Data provided —
^^^^^^^^
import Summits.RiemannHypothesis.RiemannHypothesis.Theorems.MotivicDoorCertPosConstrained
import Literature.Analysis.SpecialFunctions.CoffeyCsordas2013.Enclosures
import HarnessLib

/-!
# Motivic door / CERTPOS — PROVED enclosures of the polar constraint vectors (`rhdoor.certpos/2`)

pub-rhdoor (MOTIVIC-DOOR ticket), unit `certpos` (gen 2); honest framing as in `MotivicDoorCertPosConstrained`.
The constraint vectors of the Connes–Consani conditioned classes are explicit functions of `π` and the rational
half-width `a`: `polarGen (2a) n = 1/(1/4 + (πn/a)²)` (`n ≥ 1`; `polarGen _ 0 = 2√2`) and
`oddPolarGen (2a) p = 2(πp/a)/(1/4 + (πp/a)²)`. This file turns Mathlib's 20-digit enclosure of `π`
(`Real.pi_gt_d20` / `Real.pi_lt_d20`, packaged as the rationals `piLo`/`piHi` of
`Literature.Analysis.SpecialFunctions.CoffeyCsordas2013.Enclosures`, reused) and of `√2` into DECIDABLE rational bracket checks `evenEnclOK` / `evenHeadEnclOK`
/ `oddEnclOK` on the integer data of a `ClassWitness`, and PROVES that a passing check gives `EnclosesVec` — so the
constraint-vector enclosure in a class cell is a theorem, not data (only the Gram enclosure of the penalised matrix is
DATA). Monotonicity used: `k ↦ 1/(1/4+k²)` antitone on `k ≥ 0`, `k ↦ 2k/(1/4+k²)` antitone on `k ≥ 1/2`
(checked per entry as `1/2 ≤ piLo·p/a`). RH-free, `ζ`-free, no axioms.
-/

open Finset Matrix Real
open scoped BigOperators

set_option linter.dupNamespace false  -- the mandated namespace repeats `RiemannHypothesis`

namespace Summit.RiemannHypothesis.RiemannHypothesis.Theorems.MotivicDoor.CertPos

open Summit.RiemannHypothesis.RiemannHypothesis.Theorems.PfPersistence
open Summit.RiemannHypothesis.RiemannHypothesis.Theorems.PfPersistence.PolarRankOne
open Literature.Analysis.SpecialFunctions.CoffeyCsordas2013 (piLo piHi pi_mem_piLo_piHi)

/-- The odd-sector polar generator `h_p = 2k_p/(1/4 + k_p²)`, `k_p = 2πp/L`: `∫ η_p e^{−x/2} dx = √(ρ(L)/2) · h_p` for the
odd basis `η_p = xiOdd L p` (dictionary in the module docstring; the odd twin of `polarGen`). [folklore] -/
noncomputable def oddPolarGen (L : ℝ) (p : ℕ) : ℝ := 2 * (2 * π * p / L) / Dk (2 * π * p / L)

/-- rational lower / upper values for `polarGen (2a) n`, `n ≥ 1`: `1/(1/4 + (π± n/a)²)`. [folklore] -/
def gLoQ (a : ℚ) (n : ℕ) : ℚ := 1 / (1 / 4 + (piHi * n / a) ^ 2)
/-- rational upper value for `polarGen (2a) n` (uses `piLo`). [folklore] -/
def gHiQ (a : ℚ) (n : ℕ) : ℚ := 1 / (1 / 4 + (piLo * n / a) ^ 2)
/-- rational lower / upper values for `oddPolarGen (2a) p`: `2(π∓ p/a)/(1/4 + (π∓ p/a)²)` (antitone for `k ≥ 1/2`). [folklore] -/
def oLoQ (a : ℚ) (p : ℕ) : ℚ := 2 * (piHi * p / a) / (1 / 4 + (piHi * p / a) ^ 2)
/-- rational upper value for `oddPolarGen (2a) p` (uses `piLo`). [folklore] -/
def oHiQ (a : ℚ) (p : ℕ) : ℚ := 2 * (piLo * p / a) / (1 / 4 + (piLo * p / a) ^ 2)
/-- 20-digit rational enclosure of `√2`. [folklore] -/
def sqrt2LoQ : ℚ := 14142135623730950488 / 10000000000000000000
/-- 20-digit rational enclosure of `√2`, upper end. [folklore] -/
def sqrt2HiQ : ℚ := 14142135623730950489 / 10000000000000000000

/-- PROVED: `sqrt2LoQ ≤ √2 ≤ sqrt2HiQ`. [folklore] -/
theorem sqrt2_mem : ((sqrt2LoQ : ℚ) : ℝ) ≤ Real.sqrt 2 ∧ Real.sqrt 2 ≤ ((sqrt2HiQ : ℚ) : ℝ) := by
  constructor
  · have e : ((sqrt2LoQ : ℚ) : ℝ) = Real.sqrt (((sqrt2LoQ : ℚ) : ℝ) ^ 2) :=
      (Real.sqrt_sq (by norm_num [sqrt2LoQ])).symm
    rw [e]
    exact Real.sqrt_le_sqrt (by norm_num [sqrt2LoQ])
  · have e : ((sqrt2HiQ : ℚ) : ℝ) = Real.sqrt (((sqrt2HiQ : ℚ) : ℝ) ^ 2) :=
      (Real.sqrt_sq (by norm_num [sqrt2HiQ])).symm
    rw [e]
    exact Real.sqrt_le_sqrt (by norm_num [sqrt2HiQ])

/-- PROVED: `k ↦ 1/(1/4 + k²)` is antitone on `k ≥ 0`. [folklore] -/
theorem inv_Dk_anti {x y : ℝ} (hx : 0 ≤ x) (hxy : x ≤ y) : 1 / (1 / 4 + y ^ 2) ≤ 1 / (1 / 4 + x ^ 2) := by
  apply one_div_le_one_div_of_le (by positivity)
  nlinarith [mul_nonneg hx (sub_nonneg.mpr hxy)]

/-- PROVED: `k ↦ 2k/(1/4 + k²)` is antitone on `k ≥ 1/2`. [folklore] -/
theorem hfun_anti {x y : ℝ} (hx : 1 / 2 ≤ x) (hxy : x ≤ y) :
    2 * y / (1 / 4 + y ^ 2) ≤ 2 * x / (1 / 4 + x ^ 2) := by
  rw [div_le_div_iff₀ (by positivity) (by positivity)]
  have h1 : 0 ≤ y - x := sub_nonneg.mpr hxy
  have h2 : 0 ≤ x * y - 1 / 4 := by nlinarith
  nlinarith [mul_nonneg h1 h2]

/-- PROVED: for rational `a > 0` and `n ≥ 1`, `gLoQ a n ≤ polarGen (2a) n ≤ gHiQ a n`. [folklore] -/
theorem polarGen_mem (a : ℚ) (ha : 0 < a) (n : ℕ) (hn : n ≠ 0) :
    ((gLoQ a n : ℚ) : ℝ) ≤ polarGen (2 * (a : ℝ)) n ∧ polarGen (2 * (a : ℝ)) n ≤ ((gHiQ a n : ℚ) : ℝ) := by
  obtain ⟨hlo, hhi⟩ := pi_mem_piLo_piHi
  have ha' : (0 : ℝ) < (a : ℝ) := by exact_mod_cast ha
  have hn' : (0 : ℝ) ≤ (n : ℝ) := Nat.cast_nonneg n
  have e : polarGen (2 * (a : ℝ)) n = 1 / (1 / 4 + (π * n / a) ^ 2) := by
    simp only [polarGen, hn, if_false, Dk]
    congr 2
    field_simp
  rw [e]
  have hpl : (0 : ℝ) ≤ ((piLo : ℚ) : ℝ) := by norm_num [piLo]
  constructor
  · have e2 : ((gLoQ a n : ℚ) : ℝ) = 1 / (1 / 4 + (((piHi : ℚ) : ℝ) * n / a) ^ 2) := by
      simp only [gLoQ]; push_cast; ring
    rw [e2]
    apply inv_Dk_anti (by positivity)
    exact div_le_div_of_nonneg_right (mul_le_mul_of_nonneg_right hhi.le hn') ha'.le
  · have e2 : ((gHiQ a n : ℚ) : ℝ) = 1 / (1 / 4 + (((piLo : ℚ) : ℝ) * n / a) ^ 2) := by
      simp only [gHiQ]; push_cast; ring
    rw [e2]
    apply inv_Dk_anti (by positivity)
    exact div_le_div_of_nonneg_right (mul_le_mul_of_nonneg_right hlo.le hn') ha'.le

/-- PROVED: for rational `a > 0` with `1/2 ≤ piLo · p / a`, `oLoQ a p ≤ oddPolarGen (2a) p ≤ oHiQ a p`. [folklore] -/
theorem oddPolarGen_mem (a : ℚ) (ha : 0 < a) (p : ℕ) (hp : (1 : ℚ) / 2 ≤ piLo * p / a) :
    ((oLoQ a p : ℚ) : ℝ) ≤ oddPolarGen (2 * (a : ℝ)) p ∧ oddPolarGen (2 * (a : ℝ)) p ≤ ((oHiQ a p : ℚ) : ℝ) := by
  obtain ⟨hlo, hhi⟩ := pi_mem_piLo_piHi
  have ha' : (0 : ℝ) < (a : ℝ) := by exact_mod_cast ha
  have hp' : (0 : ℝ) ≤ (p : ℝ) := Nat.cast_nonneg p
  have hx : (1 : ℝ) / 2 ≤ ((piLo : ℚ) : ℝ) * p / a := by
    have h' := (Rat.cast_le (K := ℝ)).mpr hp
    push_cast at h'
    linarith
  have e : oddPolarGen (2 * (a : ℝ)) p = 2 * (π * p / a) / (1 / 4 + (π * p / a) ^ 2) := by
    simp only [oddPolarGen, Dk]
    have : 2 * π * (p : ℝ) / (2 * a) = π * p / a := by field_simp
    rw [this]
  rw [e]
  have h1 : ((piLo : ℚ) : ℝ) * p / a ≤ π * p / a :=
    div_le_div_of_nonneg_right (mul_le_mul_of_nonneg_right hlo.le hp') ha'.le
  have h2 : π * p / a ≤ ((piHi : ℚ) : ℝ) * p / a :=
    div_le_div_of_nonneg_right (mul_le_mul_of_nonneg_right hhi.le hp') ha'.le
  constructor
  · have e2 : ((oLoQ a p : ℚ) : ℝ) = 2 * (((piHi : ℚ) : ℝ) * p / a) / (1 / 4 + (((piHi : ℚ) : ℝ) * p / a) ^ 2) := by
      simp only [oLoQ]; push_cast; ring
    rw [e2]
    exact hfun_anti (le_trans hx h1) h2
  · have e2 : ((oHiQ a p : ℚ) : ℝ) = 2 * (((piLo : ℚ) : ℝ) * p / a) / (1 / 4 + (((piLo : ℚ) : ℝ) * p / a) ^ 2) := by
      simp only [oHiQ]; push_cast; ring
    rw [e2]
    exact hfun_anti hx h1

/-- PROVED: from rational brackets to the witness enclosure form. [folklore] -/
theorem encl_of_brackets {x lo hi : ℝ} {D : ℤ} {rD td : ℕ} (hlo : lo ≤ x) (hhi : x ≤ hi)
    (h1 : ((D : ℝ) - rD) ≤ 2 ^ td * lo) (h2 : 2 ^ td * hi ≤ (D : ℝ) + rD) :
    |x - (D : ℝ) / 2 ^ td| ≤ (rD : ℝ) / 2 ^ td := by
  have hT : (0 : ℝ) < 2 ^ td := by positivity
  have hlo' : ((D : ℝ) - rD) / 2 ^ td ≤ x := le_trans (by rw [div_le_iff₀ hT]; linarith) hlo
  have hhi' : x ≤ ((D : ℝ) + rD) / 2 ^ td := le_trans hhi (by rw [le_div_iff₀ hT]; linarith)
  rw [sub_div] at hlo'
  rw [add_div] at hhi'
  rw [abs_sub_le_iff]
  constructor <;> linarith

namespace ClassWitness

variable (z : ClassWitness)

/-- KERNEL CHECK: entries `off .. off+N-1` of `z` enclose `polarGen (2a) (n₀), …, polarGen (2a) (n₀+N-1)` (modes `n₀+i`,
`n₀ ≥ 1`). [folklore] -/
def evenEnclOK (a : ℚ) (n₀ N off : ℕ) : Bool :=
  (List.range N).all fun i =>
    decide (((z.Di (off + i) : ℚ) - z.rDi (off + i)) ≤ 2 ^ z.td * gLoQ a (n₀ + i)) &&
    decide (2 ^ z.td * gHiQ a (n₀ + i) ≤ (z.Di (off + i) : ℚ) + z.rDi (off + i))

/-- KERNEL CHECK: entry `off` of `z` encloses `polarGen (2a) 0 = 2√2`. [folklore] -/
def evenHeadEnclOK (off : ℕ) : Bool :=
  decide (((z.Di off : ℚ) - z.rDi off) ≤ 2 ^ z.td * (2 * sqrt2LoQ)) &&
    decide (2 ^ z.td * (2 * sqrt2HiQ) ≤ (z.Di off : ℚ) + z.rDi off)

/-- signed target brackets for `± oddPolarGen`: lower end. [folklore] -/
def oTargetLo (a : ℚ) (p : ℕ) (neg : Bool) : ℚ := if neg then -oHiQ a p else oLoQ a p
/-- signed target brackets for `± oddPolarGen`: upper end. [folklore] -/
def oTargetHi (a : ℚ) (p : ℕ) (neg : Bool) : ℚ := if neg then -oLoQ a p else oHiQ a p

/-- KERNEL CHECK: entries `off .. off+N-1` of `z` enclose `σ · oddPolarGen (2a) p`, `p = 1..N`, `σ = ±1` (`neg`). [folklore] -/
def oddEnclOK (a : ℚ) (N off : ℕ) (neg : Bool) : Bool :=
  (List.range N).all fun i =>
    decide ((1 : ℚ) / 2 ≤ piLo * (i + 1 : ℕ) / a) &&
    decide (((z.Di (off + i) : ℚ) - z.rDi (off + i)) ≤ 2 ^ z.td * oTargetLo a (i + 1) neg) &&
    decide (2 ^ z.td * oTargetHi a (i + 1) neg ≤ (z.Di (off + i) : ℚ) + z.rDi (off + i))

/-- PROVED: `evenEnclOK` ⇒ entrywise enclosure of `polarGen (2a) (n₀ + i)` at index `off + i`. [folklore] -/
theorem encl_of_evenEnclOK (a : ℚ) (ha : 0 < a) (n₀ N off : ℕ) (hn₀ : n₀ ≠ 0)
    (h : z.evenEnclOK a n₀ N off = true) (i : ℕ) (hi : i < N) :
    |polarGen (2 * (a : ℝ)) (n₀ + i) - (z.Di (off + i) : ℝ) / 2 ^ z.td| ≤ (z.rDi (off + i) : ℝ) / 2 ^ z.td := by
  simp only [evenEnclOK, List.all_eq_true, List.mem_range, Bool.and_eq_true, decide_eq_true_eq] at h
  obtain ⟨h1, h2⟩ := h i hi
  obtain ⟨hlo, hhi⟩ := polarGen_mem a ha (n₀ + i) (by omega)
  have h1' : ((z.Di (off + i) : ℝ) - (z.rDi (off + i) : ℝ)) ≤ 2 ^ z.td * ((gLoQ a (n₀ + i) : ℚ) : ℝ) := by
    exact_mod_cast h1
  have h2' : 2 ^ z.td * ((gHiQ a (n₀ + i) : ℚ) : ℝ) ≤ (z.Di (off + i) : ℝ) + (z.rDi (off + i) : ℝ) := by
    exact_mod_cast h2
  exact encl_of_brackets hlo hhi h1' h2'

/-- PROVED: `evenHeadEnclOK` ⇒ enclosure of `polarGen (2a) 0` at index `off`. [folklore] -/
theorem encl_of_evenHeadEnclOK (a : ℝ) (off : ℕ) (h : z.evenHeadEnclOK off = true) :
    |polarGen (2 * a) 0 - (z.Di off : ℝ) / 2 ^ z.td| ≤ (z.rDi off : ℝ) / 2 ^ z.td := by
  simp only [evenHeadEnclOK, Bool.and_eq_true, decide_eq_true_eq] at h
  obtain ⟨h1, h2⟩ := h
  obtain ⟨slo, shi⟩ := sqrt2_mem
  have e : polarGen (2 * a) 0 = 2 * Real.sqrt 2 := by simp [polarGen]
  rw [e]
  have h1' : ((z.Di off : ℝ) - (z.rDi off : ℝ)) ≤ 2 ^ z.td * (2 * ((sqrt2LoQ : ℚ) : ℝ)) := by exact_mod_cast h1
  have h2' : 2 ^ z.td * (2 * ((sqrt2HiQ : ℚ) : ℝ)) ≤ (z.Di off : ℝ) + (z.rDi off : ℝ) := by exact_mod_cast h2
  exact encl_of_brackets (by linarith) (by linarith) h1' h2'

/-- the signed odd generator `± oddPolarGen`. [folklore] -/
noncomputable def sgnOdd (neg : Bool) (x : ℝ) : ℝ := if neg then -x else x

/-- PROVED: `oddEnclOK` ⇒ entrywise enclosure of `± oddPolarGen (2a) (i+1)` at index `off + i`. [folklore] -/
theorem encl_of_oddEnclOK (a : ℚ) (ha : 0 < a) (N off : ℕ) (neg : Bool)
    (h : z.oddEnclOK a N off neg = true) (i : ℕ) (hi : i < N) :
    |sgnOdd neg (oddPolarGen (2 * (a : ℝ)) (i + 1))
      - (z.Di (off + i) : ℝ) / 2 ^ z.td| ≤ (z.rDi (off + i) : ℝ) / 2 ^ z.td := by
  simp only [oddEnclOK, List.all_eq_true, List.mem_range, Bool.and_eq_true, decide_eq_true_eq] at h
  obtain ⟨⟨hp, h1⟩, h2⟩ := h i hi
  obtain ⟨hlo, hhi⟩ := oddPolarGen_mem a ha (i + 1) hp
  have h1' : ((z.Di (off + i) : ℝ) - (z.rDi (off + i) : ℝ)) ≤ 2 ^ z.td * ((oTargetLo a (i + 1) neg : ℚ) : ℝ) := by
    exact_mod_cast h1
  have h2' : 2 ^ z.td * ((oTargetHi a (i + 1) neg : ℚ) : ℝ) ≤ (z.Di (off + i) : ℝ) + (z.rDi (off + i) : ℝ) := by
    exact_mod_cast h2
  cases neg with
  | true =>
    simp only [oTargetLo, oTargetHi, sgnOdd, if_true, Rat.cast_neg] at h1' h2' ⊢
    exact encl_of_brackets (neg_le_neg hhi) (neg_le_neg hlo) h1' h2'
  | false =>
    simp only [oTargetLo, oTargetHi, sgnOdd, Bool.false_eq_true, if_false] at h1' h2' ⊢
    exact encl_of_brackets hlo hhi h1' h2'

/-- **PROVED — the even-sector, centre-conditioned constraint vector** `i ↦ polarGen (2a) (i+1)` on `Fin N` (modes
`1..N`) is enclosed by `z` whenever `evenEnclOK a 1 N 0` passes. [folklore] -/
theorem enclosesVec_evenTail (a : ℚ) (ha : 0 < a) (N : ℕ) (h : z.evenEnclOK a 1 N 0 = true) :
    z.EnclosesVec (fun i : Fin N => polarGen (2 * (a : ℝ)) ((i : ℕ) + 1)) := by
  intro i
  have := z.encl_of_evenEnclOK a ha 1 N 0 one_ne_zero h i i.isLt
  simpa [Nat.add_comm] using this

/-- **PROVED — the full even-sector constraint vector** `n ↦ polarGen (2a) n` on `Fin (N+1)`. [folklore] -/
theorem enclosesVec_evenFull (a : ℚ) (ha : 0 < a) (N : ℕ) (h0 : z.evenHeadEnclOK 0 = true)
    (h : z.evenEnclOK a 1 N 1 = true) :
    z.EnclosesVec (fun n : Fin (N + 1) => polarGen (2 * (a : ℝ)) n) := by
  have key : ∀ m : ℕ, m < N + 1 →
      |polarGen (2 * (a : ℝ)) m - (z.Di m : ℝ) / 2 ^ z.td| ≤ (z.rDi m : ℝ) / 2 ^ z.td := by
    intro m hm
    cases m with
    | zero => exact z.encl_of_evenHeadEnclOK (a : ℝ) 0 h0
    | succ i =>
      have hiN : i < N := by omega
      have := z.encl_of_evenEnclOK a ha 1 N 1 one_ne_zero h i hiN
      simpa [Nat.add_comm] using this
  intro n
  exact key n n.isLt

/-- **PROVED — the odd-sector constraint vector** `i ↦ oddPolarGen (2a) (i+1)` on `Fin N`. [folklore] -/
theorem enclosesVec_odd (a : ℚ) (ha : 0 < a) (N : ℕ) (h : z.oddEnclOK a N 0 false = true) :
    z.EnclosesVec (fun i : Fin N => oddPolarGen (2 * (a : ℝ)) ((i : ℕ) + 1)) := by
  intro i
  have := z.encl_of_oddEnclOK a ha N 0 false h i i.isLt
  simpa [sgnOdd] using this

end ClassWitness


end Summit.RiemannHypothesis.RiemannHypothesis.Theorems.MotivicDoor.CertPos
^^^^^^^^
Search the listing above for the lines with "0 ≤ x) (hxy" and "nlinarith [mul_nonneg h1 h2]", then output those lines and all lines between them exactly.

Result for this task —
theorem inv_Dk_anti {x y : ℝ} (hx : 0 ≤ x) (hxy : x ≤ y) : 1 / (1 / 4 + y ^ 2) ≤ 1 / (1 / 4 + x ^ 2) := by
  apply one_div_le_one_div_of_le (by positivity)
  nlinarith [mul_nonneg hx (sub_nonneg.mpr hxy)]

/-- PROVED: `k ↦ 2k/(1/4 + k²)` is antitone on `k ≥ 1/2`. [folklore] -/
theorem hfun_anti {x y : ℝ} (hx : 1 / 2 ≤ x) (hxy : x ≤ y) :
    2 * y / (1 / 4 + y ^ 2) ≤ 2 * x / (1 / 4 + x ^ 2) := by
  rw [div_le_div_iff₀ (by positivity) (by positivity)]
  have h1 : 0 ≤ y - x := sub_nonneg.mpr hxy
  have h2 : 0 ≤ x * y - 1 / 4 := by nlinarith
  nlinarith [mul_nonneg h1 h2]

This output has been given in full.